▶ Description of the task
Your answer should be an exact copy of the lines from the start of the entries to the line containing "resource-bounded compression imply", both included.

▶ Supplied material

══════

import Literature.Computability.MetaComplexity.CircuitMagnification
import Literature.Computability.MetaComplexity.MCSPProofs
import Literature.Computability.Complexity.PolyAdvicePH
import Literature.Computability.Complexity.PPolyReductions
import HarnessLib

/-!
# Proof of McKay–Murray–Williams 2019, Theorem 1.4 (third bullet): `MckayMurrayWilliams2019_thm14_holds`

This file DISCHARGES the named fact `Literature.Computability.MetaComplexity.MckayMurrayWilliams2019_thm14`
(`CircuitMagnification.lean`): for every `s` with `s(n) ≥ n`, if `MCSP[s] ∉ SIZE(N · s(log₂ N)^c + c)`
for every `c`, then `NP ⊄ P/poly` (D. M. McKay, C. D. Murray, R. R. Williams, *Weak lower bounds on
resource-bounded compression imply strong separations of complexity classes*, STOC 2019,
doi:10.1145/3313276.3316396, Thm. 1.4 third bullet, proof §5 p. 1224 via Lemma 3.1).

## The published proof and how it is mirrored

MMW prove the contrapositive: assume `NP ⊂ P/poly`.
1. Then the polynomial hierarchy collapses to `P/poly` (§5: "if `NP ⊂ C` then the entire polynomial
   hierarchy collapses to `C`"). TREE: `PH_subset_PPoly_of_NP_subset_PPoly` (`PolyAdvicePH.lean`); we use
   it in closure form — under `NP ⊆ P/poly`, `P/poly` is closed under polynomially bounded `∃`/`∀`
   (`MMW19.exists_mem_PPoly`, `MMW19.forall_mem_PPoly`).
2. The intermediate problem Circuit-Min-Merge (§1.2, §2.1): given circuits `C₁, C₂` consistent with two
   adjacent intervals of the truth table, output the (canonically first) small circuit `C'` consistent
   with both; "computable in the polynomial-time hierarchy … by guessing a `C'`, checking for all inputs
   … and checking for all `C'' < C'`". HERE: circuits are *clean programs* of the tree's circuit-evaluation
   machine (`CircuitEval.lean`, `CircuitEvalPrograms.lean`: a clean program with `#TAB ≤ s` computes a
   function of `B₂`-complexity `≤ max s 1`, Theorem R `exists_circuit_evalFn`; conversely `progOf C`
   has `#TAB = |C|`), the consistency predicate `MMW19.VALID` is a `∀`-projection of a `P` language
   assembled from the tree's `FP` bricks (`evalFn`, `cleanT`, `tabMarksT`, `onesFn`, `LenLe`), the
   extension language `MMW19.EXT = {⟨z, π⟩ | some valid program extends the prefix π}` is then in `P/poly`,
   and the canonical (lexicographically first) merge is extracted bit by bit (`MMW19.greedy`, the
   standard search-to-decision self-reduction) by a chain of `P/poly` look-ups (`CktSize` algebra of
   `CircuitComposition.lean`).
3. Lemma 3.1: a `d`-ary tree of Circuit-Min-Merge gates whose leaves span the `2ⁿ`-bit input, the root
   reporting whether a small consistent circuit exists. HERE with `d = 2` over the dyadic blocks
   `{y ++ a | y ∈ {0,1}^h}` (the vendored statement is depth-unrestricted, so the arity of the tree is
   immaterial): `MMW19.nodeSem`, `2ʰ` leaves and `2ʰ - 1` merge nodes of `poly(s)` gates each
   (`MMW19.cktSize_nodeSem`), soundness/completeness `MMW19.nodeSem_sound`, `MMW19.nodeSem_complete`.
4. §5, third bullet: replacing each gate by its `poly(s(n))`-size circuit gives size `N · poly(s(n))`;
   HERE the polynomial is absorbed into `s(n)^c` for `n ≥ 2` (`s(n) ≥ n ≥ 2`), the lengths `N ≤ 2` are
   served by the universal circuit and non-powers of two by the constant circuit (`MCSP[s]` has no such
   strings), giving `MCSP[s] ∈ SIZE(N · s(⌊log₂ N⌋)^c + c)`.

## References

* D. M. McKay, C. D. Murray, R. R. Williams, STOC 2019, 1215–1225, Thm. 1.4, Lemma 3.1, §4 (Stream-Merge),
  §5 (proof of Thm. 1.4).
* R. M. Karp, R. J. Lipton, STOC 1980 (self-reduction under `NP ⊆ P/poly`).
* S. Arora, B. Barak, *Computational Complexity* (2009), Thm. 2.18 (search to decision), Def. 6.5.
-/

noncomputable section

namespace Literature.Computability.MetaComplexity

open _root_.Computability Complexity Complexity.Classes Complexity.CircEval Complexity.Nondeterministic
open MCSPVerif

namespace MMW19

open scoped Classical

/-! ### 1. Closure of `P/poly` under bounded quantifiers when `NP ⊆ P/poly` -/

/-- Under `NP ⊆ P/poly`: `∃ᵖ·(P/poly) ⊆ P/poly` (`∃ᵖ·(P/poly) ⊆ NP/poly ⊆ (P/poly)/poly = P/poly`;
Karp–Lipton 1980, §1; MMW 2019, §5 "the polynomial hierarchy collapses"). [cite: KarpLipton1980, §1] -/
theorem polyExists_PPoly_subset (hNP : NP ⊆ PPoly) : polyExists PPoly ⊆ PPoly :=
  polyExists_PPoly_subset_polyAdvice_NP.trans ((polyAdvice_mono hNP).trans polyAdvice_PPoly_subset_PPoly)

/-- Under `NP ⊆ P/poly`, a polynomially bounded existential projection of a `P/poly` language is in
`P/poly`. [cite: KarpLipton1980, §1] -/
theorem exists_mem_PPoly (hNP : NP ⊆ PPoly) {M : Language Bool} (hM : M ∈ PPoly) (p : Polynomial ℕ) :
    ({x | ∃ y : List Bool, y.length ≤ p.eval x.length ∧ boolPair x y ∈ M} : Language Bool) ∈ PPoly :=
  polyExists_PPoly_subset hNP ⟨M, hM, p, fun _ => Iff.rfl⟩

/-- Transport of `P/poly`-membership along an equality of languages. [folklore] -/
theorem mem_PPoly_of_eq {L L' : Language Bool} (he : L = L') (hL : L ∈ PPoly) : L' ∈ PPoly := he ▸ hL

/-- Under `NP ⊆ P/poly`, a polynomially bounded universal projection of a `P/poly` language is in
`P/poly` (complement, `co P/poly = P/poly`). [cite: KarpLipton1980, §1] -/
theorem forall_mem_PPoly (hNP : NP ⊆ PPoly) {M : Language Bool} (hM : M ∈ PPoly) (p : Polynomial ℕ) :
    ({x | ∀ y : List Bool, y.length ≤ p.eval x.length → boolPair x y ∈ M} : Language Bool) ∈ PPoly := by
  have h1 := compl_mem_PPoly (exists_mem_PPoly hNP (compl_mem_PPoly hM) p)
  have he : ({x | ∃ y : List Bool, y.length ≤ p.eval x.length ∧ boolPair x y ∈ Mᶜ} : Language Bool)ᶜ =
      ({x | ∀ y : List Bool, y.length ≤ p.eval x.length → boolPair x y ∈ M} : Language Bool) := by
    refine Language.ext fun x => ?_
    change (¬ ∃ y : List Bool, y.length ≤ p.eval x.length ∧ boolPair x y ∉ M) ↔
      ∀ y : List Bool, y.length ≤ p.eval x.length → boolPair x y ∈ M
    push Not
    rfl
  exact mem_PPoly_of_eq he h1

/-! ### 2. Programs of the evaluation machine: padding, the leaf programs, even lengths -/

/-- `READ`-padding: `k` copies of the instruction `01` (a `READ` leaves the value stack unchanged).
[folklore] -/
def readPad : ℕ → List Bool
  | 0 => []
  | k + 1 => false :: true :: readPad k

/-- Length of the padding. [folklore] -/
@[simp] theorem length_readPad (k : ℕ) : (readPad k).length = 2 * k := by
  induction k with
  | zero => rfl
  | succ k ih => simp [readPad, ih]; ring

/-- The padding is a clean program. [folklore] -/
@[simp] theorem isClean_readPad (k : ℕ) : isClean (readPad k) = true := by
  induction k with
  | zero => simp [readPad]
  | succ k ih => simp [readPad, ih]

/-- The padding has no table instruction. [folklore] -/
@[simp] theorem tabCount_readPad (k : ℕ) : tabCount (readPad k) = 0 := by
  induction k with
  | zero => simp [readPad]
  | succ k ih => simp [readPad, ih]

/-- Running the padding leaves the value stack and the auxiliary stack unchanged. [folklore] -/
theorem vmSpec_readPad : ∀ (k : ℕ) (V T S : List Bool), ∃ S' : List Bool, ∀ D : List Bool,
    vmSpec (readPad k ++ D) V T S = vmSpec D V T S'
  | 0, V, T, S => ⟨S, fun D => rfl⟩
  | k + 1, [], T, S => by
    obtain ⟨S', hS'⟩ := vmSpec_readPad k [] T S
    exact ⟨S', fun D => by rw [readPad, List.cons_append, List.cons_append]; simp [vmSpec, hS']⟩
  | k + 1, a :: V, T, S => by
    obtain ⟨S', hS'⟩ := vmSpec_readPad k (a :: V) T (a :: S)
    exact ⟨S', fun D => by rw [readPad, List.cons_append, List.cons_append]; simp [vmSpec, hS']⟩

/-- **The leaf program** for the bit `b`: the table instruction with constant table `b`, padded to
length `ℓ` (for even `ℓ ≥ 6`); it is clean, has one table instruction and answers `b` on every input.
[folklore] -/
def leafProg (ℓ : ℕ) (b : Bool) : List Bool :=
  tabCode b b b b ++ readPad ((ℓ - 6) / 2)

══════

▶ Solution for this exercise
import Literature.Computability.MetaComplexity.CircuitMagnification
import Literature.Computability.MetaComplexity.MCSPProofs
import Literature.Computability.Complexity.PolyAdvicePH
import Literature.Computability.Complexity.PPolyReductions
import HarnessLib

/-!
# Proof of McKay–Murray–Williams 2019, Theorem 1.4 (third bullet): `MckayMurrayWilliams2019_thm14_holds`

This file DISCHARGES the named fact `Literature.Computability.MetaComplexity.MckayMurrayWilliams2019_thm14`
(`CircuitMagnification.lean`): for every `s` with `s(n) ≥ n`, if `MCSP[s] ∉ SIZE(N · s(log₂ N)^c + c)`
for every `c`, then `NP ⊄ P/poly` (D. M. McKay, C. D. Murray, R. R. Williams, *Weak lower bounds on
resource-bounded compression imply strong separations of complexity classes*, STOC 2019,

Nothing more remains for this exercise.